TASK: Give back a single figure: the number of lines in the entries below that contain "congrArg".

THE DATA below:

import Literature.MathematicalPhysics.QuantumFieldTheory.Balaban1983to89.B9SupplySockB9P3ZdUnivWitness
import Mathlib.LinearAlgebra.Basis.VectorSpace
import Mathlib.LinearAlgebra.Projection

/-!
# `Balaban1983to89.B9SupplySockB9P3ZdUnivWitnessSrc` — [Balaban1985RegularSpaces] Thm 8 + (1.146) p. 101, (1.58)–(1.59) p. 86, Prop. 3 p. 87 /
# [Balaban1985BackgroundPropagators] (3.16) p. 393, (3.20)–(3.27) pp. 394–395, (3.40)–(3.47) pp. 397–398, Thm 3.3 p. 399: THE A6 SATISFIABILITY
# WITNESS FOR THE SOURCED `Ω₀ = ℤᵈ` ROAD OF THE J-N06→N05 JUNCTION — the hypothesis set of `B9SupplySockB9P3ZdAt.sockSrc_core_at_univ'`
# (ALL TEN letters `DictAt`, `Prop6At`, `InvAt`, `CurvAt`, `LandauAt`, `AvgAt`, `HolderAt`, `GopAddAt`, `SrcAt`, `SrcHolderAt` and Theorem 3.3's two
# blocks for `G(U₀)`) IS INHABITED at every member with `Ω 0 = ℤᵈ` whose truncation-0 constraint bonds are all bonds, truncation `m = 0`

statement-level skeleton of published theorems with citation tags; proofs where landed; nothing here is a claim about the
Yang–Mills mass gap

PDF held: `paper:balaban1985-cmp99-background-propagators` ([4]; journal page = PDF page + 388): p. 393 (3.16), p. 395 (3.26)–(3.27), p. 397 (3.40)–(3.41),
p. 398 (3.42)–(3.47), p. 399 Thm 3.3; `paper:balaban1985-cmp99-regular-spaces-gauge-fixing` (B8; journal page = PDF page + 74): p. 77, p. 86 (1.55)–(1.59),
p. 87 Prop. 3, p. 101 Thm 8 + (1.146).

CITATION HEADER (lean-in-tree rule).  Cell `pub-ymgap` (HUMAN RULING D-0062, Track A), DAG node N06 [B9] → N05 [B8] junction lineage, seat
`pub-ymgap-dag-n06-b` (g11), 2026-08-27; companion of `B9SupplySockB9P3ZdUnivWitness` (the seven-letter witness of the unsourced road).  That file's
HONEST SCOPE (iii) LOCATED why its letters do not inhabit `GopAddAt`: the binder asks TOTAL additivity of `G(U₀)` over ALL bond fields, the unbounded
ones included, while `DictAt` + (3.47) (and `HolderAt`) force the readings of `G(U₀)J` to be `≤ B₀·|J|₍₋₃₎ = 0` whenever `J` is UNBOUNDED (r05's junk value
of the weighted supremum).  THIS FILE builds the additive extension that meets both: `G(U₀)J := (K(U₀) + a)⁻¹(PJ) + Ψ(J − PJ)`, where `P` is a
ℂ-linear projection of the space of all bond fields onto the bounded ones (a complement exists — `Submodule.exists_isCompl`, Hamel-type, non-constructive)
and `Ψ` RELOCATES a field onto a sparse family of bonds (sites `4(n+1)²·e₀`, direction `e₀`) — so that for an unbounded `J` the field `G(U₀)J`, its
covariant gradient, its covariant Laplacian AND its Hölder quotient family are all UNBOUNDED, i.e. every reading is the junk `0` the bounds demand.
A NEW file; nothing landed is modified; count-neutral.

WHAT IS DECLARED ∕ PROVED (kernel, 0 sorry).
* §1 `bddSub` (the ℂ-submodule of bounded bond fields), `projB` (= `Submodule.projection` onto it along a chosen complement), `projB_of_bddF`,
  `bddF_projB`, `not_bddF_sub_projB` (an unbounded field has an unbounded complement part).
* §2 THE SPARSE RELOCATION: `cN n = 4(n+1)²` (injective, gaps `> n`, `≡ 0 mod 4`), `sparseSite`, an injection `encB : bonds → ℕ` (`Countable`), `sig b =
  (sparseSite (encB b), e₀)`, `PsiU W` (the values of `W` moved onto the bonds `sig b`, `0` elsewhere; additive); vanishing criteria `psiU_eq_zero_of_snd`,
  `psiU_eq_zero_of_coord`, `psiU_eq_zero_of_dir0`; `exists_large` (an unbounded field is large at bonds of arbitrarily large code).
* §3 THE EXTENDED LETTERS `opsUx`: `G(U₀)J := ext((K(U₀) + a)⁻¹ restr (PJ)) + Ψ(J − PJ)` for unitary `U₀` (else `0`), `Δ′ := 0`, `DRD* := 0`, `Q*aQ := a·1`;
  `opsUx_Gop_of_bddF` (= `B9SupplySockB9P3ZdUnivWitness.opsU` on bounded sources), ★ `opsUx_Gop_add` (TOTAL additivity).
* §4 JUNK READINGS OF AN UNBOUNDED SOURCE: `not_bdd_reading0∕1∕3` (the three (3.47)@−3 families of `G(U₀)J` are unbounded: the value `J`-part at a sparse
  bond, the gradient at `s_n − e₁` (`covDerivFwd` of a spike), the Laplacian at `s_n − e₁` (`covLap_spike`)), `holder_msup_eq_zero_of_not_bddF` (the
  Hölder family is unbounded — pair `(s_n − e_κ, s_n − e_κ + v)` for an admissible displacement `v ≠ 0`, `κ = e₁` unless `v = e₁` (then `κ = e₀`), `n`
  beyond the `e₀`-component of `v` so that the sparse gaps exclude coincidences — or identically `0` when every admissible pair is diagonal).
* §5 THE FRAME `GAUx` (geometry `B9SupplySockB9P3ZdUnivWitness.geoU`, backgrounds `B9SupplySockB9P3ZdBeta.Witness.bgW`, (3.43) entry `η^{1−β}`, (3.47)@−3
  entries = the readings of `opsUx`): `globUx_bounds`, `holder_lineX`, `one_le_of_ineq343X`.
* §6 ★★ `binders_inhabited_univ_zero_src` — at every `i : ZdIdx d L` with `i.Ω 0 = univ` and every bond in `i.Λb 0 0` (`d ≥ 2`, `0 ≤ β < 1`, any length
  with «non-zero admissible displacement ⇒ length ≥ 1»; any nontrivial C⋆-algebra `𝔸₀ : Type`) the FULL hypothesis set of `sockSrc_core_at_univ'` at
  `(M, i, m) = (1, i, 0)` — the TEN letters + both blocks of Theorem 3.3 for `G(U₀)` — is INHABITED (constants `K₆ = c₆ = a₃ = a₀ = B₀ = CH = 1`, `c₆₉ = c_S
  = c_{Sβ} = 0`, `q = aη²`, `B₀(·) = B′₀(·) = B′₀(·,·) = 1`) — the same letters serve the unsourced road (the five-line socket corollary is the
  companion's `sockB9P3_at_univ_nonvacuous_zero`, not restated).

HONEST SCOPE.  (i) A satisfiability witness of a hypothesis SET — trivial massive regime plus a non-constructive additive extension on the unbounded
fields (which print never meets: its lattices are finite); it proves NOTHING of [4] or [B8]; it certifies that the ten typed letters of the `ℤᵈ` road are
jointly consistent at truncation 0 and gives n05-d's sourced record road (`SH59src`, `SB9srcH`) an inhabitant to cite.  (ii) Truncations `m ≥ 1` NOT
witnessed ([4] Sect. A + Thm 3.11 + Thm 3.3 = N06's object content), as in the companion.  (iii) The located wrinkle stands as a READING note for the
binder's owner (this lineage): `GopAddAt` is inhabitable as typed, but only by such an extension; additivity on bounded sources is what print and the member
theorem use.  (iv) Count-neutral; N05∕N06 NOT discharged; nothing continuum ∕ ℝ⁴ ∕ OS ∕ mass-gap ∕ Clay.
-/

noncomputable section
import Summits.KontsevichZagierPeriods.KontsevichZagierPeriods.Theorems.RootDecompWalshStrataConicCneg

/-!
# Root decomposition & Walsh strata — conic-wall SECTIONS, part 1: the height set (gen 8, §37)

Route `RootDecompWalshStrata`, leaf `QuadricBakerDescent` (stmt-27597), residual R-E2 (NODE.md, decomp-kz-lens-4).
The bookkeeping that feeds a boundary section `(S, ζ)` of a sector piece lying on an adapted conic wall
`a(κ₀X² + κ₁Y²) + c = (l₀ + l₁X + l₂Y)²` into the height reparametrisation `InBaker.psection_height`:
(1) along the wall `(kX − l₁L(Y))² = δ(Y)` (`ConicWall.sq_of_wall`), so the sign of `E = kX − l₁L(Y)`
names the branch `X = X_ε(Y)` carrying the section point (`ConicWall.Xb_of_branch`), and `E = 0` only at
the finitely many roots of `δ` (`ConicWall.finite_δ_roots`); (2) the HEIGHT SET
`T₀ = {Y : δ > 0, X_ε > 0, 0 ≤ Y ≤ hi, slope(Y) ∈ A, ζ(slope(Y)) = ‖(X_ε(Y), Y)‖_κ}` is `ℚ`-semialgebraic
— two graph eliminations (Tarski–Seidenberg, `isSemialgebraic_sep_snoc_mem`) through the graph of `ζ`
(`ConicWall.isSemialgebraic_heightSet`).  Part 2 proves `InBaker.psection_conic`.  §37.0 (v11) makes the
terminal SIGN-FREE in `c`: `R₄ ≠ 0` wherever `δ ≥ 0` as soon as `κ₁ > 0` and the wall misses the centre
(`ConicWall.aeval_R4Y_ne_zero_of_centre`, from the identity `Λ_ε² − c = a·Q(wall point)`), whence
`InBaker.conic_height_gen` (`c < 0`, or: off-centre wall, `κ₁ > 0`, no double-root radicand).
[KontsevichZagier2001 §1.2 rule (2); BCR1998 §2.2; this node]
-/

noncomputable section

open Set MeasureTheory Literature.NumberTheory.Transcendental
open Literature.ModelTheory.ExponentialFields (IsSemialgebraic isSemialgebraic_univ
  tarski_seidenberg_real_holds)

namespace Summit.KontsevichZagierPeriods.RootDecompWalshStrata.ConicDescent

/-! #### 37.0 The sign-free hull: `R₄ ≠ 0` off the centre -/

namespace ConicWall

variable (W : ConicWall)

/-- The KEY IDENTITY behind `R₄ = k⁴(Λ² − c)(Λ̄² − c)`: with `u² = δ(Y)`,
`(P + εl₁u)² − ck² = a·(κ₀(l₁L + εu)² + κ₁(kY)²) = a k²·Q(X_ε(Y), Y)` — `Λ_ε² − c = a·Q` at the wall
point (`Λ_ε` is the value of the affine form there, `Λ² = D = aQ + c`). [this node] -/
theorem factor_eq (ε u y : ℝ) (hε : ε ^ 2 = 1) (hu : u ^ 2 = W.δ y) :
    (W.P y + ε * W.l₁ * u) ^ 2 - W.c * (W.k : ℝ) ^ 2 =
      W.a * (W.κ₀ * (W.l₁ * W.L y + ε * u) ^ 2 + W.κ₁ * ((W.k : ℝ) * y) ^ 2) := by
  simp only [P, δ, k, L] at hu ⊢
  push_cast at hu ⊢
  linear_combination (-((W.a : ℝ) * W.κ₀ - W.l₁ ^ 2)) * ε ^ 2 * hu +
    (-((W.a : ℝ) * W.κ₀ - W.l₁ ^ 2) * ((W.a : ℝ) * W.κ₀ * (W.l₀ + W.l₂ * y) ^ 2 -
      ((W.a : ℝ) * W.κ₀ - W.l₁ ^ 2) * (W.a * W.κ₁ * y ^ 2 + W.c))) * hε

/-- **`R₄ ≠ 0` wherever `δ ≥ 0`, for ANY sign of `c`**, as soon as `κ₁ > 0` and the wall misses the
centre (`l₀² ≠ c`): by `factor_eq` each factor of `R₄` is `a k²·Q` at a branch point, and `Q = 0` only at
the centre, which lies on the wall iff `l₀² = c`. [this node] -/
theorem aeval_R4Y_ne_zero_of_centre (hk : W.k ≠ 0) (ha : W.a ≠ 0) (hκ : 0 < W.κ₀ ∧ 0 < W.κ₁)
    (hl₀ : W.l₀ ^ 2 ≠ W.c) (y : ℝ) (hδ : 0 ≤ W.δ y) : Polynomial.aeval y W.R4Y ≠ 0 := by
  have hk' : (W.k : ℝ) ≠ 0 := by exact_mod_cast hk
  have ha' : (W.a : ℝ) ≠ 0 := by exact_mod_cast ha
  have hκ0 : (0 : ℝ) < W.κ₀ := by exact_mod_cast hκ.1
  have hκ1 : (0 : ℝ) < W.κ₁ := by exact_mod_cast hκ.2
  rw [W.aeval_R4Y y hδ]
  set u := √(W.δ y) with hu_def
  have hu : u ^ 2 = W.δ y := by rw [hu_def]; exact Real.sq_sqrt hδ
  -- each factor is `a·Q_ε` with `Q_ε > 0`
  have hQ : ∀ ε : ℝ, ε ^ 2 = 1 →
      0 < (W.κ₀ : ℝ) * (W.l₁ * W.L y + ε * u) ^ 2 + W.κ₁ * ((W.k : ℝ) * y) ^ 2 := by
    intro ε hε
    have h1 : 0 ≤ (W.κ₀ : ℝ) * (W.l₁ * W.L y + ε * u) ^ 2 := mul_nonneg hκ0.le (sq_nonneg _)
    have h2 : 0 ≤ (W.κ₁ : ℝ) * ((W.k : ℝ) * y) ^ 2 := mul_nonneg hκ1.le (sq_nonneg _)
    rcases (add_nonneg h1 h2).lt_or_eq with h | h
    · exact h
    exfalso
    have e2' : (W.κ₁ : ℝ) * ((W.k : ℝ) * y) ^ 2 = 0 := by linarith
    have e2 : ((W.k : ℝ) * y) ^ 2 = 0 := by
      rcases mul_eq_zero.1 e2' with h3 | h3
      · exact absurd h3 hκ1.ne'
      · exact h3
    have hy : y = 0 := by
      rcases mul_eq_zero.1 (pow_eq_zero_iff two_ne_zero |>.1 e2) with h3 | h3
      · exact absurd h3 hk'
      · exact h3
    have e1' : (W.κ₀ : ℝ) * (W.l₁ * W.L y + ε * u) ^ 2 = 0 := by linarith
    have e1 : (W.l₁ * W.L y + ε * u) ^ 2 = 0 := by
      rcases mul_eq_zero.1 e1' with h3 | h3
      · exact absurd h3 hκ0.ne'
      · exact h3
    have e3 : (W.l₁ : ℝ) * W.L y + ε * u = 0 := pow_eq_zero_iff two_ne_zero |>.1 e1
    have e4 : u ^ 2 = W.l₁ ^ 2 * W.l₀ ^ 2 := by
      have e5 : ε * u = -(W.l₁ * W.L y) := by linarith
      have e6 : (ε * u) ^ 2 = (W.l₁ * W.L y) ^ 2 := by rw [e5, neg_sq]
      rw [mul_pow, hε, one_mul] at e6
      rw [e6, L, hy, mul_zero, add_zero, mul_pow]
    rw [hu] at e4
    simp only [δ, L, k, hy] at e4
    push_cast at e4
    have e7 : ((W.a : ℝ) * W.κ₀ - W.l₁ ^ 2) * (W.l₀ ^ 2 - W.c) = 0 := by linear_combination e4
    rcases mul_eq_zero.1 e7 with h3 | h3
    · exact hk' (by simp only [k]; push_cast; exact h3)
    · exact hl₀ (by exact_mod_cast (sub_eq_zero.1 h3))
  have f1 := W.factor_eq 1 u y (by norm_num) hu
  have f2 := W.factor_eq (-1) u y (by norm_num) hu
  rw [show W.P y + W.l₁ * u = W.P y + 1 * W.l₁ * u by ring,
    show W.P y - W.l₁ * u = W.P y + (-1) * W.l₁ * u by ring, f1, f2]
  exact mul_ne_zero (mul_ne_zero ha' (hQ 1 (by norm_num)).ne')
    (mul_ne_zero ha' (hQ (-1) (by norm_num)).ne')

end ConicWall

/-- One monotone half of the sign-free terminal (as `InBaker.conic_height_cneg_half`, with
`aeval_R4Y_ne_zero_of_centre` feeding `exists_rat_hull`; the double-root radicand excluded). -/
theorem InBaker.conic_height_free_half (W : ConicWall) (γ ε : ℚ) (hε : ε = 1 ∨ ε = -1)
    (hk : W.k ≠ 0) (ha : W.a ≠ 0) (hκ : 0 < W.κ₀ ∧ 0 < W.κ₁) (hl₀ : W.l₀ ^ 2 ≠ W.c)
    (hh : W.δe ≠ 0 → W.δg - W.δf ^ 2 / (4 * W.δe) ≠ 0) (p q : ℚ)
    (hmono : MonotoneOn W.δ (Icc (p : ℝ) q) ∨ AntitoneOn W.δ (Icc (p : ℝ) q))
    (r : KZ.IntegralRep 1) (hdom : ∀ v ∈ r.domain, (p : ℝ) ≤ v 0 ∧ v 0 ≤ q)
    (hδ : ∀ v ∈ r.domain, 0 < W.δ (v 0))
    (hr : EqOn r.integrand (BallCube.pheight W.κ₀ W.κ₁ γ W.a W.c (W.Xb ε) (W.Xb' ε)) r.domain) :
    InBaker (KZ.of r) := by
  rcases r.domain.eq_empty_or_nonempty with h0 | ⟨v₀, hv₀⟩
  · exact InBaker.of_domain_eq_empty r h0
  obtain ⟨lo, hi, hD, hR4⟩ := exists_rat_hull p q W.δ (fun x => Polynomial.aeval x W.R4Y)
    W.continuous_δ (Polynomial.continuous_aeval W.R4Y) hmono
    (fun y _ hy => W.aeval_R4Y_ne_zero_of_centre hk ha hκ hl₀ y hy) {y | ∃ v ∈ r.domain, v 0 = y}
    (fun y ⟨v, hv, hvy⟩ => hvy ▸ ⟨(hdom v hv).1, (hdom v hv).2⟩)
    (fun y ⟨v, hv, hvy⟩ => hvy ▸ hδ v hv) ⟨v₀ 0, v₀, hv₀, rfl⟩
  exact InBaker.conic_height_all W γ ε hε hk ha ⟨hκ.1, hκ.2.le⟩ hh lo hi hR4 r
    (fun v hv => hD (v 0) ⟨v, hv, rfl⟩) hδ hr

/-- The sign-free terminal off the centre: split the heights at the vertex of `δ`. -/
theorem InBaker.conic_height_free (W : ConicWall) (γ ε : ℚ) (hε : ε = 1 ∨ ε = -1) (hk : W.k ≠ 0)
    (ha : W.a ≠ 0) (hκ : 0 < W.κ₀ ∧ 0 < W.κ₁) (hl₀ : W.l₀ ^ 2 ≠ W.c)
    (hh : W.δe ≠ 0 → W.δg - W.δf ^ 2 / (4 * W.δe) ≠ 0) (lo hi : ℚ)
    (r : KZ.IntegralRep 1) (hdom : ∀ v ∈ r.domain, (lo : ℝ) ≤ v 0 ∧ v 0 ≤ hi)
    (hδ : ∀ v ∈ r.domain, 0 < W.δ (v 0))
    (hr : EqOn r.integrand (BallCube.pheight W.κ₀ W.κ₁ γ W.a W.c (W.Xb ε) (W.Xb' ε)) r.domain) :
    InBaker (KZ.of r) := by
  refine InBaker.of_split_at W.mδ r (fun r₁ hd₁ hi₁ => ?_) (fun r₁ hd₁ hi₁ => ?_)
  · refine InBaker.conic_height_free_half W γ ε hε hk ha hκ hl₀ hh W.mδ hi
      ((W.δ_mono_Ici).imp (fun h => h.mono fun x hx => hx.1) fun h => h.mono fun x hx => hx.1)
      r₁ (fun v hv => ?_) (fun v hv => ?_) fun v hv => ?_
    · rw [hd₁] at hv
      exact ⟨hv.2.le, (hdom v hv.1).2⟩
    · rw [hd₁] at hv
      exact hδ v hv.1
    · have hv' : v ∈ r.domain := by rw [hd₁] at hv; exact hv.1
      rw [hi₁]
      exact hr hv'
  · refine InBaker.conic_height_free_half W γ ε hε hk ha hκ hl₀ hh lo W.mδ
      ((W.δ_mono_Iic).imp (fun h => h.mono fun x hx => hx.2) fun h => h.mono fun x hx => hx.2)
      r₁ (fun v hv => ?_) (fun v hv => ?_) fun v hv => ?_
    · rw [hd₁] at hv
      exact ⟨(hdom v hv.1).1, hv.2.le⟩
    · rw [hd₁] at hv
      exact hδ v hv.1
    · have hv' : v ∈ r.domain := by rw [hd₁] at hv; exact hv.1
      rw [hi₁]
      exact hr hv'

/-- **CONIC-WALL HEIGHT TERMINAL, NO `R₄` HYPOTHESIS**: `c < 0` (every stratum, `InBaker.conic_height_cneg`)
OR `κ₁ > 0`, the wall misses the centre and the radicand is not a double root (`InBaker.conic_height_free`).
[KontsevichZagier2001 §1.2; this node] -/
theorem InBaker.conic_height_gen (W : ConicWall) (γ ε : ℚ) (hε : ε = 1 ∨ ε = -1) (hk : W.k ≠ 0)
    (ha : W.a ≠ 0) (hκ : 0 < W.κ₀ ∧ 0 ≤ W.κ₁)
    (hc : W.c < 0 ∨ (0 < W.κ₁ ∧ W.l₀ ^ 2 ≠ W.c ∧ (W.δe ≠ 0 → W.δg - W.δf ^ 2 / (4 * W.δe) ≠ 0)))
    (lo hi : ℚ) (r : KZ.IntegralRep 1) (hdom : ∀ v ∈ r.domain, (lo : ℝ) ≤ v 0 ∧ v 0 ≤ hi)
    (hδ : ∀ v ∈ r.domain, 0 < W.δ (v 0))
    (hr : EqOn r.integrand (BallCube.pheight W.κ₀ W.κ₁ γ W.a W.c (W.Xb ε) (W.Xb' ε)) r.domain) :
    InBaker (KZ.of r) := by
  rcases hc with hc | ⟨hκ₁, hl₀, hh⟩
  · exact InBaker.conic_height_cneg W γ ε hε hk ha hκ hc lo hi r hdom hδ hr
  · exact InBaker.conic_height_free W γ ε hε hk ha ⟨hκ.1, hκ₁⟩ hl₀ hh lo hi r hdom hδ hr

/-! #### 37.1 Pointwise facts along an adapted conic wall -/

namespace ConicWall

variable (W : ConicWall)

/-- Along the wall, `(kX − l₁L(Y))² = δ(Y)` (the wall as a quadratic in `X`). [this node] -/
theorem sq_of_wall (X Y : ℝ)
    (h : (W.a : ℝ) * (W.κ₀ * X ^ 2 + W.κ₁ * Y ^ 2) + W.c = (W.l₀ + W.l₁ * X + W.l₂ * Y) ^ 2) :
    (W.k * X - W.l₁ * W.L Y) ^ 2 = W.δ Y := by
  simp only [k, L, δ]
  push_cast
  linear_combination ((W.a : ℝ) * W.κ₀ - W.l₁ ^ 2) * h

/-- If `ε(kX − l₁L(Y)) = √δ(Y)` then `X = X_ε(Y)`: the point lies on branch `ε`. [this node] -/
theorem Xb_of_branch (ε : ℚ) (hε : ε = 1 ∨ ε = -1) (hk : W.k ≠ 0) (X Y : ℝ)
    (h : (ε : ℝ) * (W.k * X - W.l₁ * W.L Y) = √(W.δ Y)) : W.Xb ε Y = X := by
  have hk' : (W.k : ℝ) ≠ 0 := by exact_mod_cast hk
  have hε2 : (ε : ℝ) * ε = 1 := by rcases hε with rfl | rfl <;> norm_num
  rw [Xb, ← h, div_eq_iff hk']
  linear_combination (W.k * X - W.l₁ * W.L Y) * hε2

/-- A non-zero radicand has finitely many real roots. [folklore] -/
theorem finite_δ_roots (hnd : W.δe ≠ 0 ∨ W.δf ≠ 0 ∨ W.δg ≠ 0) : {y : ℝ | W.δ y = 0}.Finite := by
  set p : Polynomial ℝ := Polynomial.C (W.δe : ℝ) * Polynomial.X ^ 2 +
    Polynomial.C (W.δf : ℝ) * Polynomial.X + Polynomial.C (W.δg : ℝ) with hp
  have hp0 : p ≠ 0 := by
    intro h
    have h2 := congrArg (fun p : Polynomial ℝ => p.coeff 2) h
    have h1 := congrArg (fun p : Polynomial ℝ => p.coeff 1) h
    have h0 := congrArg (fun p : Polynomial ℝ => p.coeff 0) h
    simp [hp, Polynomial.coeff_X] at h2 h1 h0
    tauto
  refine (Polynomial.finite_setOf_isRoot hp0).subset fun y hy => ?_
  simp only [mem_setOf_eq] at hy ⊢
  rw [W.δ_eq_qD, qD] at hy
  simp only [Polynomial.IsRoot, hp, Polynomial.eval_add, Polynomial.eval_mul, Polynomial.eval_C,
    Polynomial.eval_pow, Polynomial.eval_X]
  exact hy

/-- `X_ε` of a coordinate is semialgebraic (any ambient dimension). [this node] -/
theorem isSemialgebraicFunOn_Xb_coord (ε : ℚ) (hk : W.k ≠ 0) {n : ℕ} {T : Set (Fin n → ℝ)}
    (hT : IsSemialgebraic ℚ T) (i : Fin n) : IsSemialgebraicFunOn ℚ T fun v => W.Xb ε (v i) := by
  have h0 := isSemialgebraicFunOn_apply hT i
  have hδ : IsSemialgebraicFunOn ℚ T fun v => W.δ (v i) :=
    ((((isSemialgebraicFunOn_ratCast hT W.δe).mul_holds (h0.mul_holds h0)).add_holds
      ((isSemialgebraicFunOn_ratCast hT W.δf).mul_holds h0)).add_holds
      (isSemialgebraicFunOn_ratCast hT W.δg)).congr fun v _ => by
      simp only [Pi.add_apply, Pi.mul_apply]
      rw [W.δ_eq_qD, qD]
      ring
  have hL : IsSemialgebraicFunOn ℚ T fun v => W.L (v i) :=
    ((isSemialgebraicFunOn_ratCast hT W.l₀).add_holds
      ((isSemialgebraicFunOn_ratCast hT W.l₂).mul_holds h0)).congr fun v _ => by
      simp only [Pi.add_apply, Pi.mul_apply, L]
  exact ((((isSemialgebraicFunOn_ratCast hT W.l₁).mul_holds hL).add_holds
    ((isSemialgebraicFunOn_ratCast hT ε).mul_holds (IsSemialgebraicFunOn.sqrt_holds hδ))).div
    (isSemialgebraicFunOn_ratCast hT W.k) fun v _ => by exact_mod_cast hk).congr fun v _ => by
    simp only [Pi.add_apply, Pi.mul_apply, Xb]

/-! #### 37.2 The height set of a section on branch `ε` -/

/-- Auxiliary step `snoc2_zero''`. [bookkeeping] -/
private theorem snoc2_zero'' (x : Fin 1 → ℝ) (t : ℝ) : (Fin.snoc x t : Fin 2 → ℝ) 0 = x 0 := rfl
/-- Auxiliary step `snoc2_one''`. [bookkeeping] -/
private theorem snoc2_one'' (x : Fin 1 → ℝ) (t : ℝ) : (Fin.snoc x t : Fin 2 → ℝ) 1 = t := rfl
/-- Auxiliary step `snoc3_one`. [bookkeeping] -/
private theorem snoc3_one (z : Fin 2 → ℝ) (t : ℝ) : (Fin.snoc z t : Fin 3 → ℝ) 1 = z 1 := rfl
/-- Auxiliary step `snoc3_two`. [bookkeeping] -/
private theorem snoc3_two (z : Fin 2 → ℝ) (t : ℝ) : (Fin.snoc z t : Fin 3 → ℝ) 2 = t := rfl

End of THE DATA.

ANSWER BOX: 3